Sempre fui uma dessas que anota numa lista tudo o que quer que aconteça no ano que chega, as famosas resoluções de ano novo. E digo mais: pegava o papelzinho, colocava num lugar secreto e, de vez em quando, ia dar uma conferida e marcar o que já tinha (ou não) acontecido. E qual não era a minha decepção ao chegar no fim do ano, e ver que não tinha realizado nem metade do que eu queria?

Então, no momento em que estou escrevendo este post, peguei o Moleskine vermelho que carregou a minha lista para este ano.

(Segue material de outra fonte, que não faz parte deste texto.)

/-- **CONDITION (5.6) FOR `Δ^{(k)}(Ω,0) + aL^{-2}P(0)`, EVERY FINITE UNION `Ω^{(k)}` OF `L`-BLOCKS, UNIFORMLY ON THE
WINDOW** (the print's «Now … Δ^{(k)}(Ω, A) + aL^{-2}P(A) satisfy the condition (5.6)», p. 594, at `A = 0`): there are
`γ₀ > 0`, `c₀ ≥ 0`, `κ > 0` depending on `d`, `ℓ` and the window only — explicitly
`γ₀ = min(a₋/(8(d+1)+2|m²₊|), 1/8)·min(2, a₂₋)/L²`, `κ = ctRate d a₋ a₊` — such that for every `n ≥ 1`, every
admissible `a_k, m², a` and EVERY finite union `Ω^{(k)}` of `L`-blocks the operator is symmetric, `≥ γ₀` as a form
and has entries `≤ c₀e^{−κ|y − y′|_∞}`. [cite: Balaban1983RegularityDecay, p. 594 (5.6) for the operator of (1.15),
case A = 0] -/
theorem covR_hyp56 (d ℓ : ℕ) (hℓ : 1 ≤ ℓ) (amin aplus m2max a2min a2plus : ℝ) (ha : 0 < amin)
    (ha2 : 0 < a2min) :
    ∃ γ₀ c₀ κ : ℝ, 0 < γ₀ ∧ 0 ≤ c₀ ∧ 0 < κ ∧
      γ₀ = min (amin / (8 * (d + 1) + 2 * |m2max|)) (1 / 8) * (min 2 a2min / ((ℓ : ℝ) + 1) ^ 2) ∧
      κ = ctRate d amin aplus ∧
      ∀ (n : ℕ), 1 ≤ n → ∀ (a₁ m2 a₂ : ℝ), amin ≤ a₁ → a₁ ≤ aplus → 0 ≤ m2 →
        m2 ≤ m2max → a2min ≤ a₂ → a₂ ≤ a2plus → ∀ (Ω : Finset (Fin (d + 1) → ℤ)), IsBlockUnion (ℓ + 1) Ω →
          Hyp56 (rhoS Ω) (covR n (ℓ + 1) a₁ a₂ m2 Ω) γ₀ c₀ κ := by
  set κ := ctRate d amin aplus with hκdef
  have hκ : 0 < κ := ctRate_pos d aplus ha
  have hκ1 : κ ≤ 1 := ctRate_le_one d amin aplus
  have hσ : 0 < min 2 amin := lt_min (by norm_num) ha
  have hσ2 : 0 < min 2 a2min := lt_min (by norm_num) ha2
  set γ₀ : ℝ := min (amin / (8 * (d + 1) + 2 * |m2max|)) (1 / 8) * (min 2 a2min / ((ℓ : ℝ) + 1) ^ 2) with hγ₀
  set c₀ : ℝ := |aplus| + aplus ^ 2 * (2 / min 2 amin) * Real.exp κ + |a2plus| * Real.exp (κ * ℓ) with hc₀
  have hγ : 0 < γ₀ := mul_pos (lt_min (by positivity) (by norm_num)) (by positivity)
  have hc : 0 ≤ c₀ := by positivity
  refine ⟨γ₀, c₀, κ, hγ, hc, hκ, rfl, rfl, ?_⟩
  intro n hn a₁ m2 a₂ h1 h2 h3 h4 h5 h6 Ω hΩ
  have hL : 1 ≤ ℓ + 1 := by omega
  have ha₁ : 0 < a₁ := lt_of_lt_of_le ha h1
  have ha₂ : 0 ≤ a₂ := ha2.le.trans h5
  have hsmall := ctRate_small d ha h1 h2
  refine ⟨covR_isSymm n (ℓ + 1) a₁ a₂ m2 Ω, fun v => ?_, fun p q => ?_⟩
  · have hge := covR_form_ge hn hL ha₁ ha₂ h3 hΩ v
    push_cast at hge
    have hγle : γ₀ ≤ min (a₁ / (8 * (d + 1) + 2 * m2)) (1 / 8) * (min 2 a₂ / ((ℓ : ℝ) + 1) ^ 2) := by
      refine mul_le_mul (min_le_min ?_ le_rfl) ?_ (by positivity) (le_min (by positivity) (by norm_num))
      · have hd1 : (0 : ℝ) < 8 * (d + 1) + 2 * m2 := by positivity
        calc amin / (8 * (d + 1) + 2 * |m2max|) ≤ amin / (8 * (d + 1) + 2 * m2) :=
            div_le_div_of_nonneg_left ha.le hd1 (by linarith [h4.trans (le_abs_self m2max)])
          _ ≤ a₁ / (8 * (d + 1) + 2 * m2) := div_le_div_of_nonneg_right h1 hd1.le
      · exact div_le_div_of_nonneg_right (min_le_min le_rfl h5) (by positivity)
    have hvv : ∑ p, v p ^ 2 = v ⬝ᵥ v := by
      unfold dotProduct
      exact Finset.sum_congr rfl fun p _ => by ring
    have hvv0 : 0 ≤ v ⬝ᵥ v := by
      rw [← hvv]
      exact Finset.sum_nonneg fun _ _ => sq_nonneg _
    rw [hvv]
    show γ₀ * (v ⬝ᵥ v) ≤ v ⬝ᵥ (covR n (ℓ + 1) a₁ a₂ m2 Ω).mulVec v
    exact (mul_le_mul_of_nonneg_right hγle hvv0).trans hge
  · unfold rhoS
    have hE := covR_entry_decay hn hL ha₁ ha₂ h3 hκ.le hκ1 hsmall Ω p q
    push_cast at hE
    simp only [add_sub_cancel_right] at hE
    have hX := Real.exp_pos (-(κ * supNorm (p.1 - q.1)))
    have hL2 : a₂ / ((ℓ : ℝ) + 1) ^ 2 ≤ |a2plus| :=
      calc a₂ / ((ℓ : ℝ) + 1) ^ 2 ≤ a₂ := div_le_self ha₂ (one_le_pow₀ (by linarith))
        _ ≤ a2plus := h6
        _ ≤ |a2plus| := le_abs_self _
    have hK2 : a₁ + a₁ ^ 2 * (2 / min 2 a₁) * Real.exp κ ≤ |aplus| + aplus ^ 2 * (2 / min 2 amin) * Real.exp κ := by
      have hsq : a₁ ^ 2 ≤ aplus ^ 2 := pow_le_pow_left₀ ha₁.le h2 2
      have habs : a₁ ≤ |aplus| := h2.trans (le_abs_self _)
      have hσ₁ : 0 < min 2 a₁ := lt_min (by norm_num) ha₁
      have hdiv : 2 / min 2 a₁ ≤ 2 / min 2 amin :=
        div_le_div_of_nonneg_left (by norm_num) hσ (min_le_min le_rfl h1)
      have hprod : a₁ ^ 2 * (2 / min 2 a₁) ≤ aplus ^ 2 * (2 / min 2 amin) :=
        mul_le_mul hsq hdiv (by positivity) (by positivity)
      have := mul_le_mul_of_nonneg_right hprod (Real.exp_pos κ).le
      linarith
    calc |covR n (ℓ + 1) a₁ a₂ m2 Ω p q|
        ≤ (a₁ + a₁ ^ 2 * (2 / min 2 a₁) * Real.exp κ + a₂ / ((ℓ : ℝ) + 1) ^ 2 * Real.exp (κ * ℓ))
            * Real.exp (-(κ * supNorm (p.1 - q.1))) := hE
      _ ≤ (|aplus| + aplus ^ 2 * (2 / min 2 amin) * Real.exp κ + |a2plus| * Real.exp (κ * ℓ))
            * Real.exp (-(κ * supNorm (p.1 - q.1))) := by
          refine mul_le_mul_of_nonneg_right (add_le_add hK2 ?_) hX.le
          exact mul_le_mul_of_nonneg_right hL2 (by positivity)
      _ = c₀ * Real.exp (-(κ * supNorm (p.1 - q.1))) := by rw [hc₀]

/-! ## §7  Proposition 2.3 (1.15)–(1.18) at `A = 0` for every finite union `Ω^{(k)}` of `L`-blocks and every
`Λ ⊆ Ω^{(k)}` -/

/-- **B4 PROPOSITION 2.3 (1.15) AT `A = 0`, EVERY FINITE UNION `Ω^{(k)}` OF `L`-BLOCKS — HYPOTHESIS-FREE.**  For every
dimension `d + 1`, block size `L = ℓ + 1 ≥ 2` and parameter window there are `γ₀, γ₁ > 0` (explicitly
`γ₀ = min(a₋/(8(d+1)+2|m²₊|), 1/8)·min(2,a₂₋)/L²`, `γ₁ = |a₊| + |a₂₊|`) such that for EVERY `n ≥ 1`
(`η = 1/n`; in the print `n = L^k`), every `a_k ∈ [a₋, a₊]`, `m² ∈ [0, m²₊]`, `a ∈ [a₂₋, a₂₊]` and EVERY finite
union `Ω^{(k)}` of `L`-blocks of unit sites (`Ω = B^k(Ω^{(k)})`):
`γ₀‖ψ‖² ≤ ⟨ψ, (Δ^{(k)}(Ω,0) + aL^{-2}P(0))ψ⟩ ≤ γ₁‖ψ‖²`.
[cite: Balaban1983RegularityDecay, p. 574 Proposition 2.3 (1.15) («γ₀I ≤ Δ^{(k)}(Ω, A) + aL^{-2}P(A) ≤ γ₁I»),
case A = 0] -/
theorem cov115_region_form_bounds (d ℓ : ℕ) (hℓ : 1 ≤ ℓ) (amin aplus m2max a2min a2plus : ℝ) (ha : 0 < amin)
    (ha2 : 0 < a2min) :
    ∃ γ₀ γ₁ : ℝ, 0 < γ₀ ∧ 0 < γ₁ ∧
      γ₀ = min (amin / (8 * (d + 1) + 2 * |m2max|)) (1 / 8) * (min 2 a2min / ((ℓ : ℝ) + 1) ^ 2) ∧
      ∀ (n : ℕ), 1 ≤ n → ∀ (a₁ m2 a₂ : ℝ), amin ≤ a₁ → a₁ ≤ aplus → 0 ≤ m2 →
        m2 ≤ m2max → a2min ≤ a₂ → a₂ ≤ a2plus → ∀ (Ω : Finset (Fin (d + 1) → ℤ)), IsBlockUnion (ℓ + 1) Ω →
          ∀ ψ : ↥Ω → ℝ,
            γ₀ * (ψ ⬝ᵥ ψ) ≤ ψ ⬝ᵥ (covR n (ℓ + 1) a₁ a₂ m2 Ω).mulVec ψ ∧
            ψ ⬝ᵥ (covR n (ℓ + 1) a₁ a₂ m2 Ω).mulVec ψ ≤ γ₁ * (ψ ⬝ᵥ ψ) := by
  obtain ⟨γ₀, c₀, κ, hγ, -, -, hγ₀, -, hA⟩ := covR_hyp56 d ℓ hℓ amin aplus m2max a2min a2plus ha ha2
  refine ⟨γ₀, |aplus| + |a2plus| + 1, hγ, by positivity, hγ₀, ?_⟩
  intro n hn a₁ m2 a₂ h1 h2 h3 h4 h5 h6 Ω hΩ ψ
  have hL : 1 ≤ ℓ + 1 := by omega
  have ha₁ : 0 < a₁ := lt_of_lt_of_le ha h1
  have ha₂ : 0 ≤ a₂ := ha2.le.trans h5
  have hvv : ∑ p, ψ p ^ 2 = ψ ⬝ᵥ ψ := by
    unfold dotProduct
    exact Finset.sum_congr rfl fun p _ => by ring
  have hvv0 : 0 ≤ ψ ⬝ᵥ ψ := by
    rw [← hvv]
    exact Finset.sum_nonneg fun _ _ => sq_nonneg _
  refine ⟨?_, ?_⟩
  · have h := (hA n hn a₁ m2 a₂ h1 h2 h3 h4 h5 h6 Ω hΩ).2.1 ψ
    rw [hvv] at h
    simpa [dotProduct] using h
  · have h := covR_form_le hn hL ha₁ ha₂ h3 hΩ ψ
    push_cast at h
    have hL2 : a₂ / ((ℓ : ℝ) + 1) ^ 2 ≤ |a2plus| :=
      calc a₂ / ((ℓ : ℝ) + 1) ^ 2 ≤ a₂ := div_le_self ha₂ (one_le_pow₀ (by linarith))
        _ ≤ a2plus := h6
        _ ≤ |a2plus| := le_abs_self _
    have hK2 : a₁ ≤ |aplus| := h2.trans (le_abs_self _)
    have : (a₁ + a₂ / ((ℓ : ℝ) + 1) ^ 2) * (ψ ⬝ᵥ ψ) ≤ (|aplus| + |a2plus| + 1) * (ψ ⬝ᵥ ψ) :=
      mul_le_mul_of_nonneg_right (by linarith) hvv0
    exact h.trans this

/-- **THE COMPRESSION `Λ X Λ` OF `X = Δ^{(k)}(Ω,0) + aL^{-2}P(0)` TO A SUBSET `Λ ⊆ Ω^{(k)}`** (p. 573: «For arbitrary
Λ ⊂ Ω^{(k)} = Ω∩Z^d, Λ being a sum of big blocks, let us define C_Λ^{(k)}(Ω, A) = (Δ^{(k)}(Ω, A) + aL^{-2}P(A))_Λ^{-1},
where the subscript Λ means a restriction to the set Λ, i.e. for arbitrary X we have X|_Λ = ΛXΛ», (1.13)), the
subset given as an injection `e : m → Ω^{(k)}`; its inverse is `C_Λ^{(k)}(Ω, 0)`.  No block structure of `Λ` is used
at `A = 0`. [cite: Balaban1983RegularityDecay, p. 573 (1.13), case A = 0, dictionary] -/
def covRSub (n L : ℕ) (a₁ a₂ m2 : ℝ) (Ω : Finset (Fin (d + 1) → ℤ)) {m : Type*} (e : m → ↥Ω) : Matrix m m ℝ :=
  (covR n L a₁ a₂ m2 Ω).submatrix e e

/-- the compression along `e` has the entries `X(e i, e i′)`. [folklore] -/
@[simp] theorem covRSub_apply (n L : ℕ) (a₁ a₂ m2 : ℝ) (Ω : Finset (Fin (d + 1) → ℤ)) {m : Type*}
    (e : m → ↥Ω) (i i' : m) : covRSub n L a₁ a₂ m2 Ω e i i' = covR n L a₁ a₂ m2 Ω (e i) (e i') := rfl

/-- the compression along the identity is the operator itself (`Λ = Ω^{(k)}`). [folklore] -/
theorem covRSub_id (n L : ℕ) (a₁ a₂ m2 : ℝ) (Ω : Finset (Fin (d + 1) → ℤ)) :
    covRSub n L a₁ a₂ m2 Ω (id : ↥Ω → ↥Ω) = covR n L a₁ a₂ m2 Ω := rfl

E a surpresa? 80% do que só dependia de mim eu consegui “resolver”. Isso dá 60% da listinha checked. Recorde!

Só que mesmo com essa marca, já resolvi. Não brinco mais.

anonovo

via DeviantArt

Sabe por quê? Porque 365 dias é muita coisa. Muuuuita. Fazer a lista e comparar um ano depois é… perda de tempo. Gasto inútil de fosfato. Um dos itens para 2010 era passar no concurso X. Hoje, não me vejo em droga de serviço público nenhum. Outro, era viajar para Natal/RN. Fui pro SWU, e outra viagem não fazia mais $entido. Botei lá “encontrar o cara certo” e não topei com nenhum.

Percebi, olhando pro caderninho, que não tinha ligado muito para minhas anotações dessa vez. Simplesmente abstraí. E fui feliz. Agora, tô cheia de projetos, muita coisa andou pra frente e acredito que 2011 tem tudo pra ser um ano incrível. Tou indo otimista, mais confiante do que em anos de checklist.

Não vou dizer que devemos esquecer as metas, os objetivos  e muito menos te influenciar a deixar de fazer listas, até porque eu não vivo sem elas. Mas esqueça essa palhaçada de resoluções de ano novo, não crie expectativas e seja feliz ;).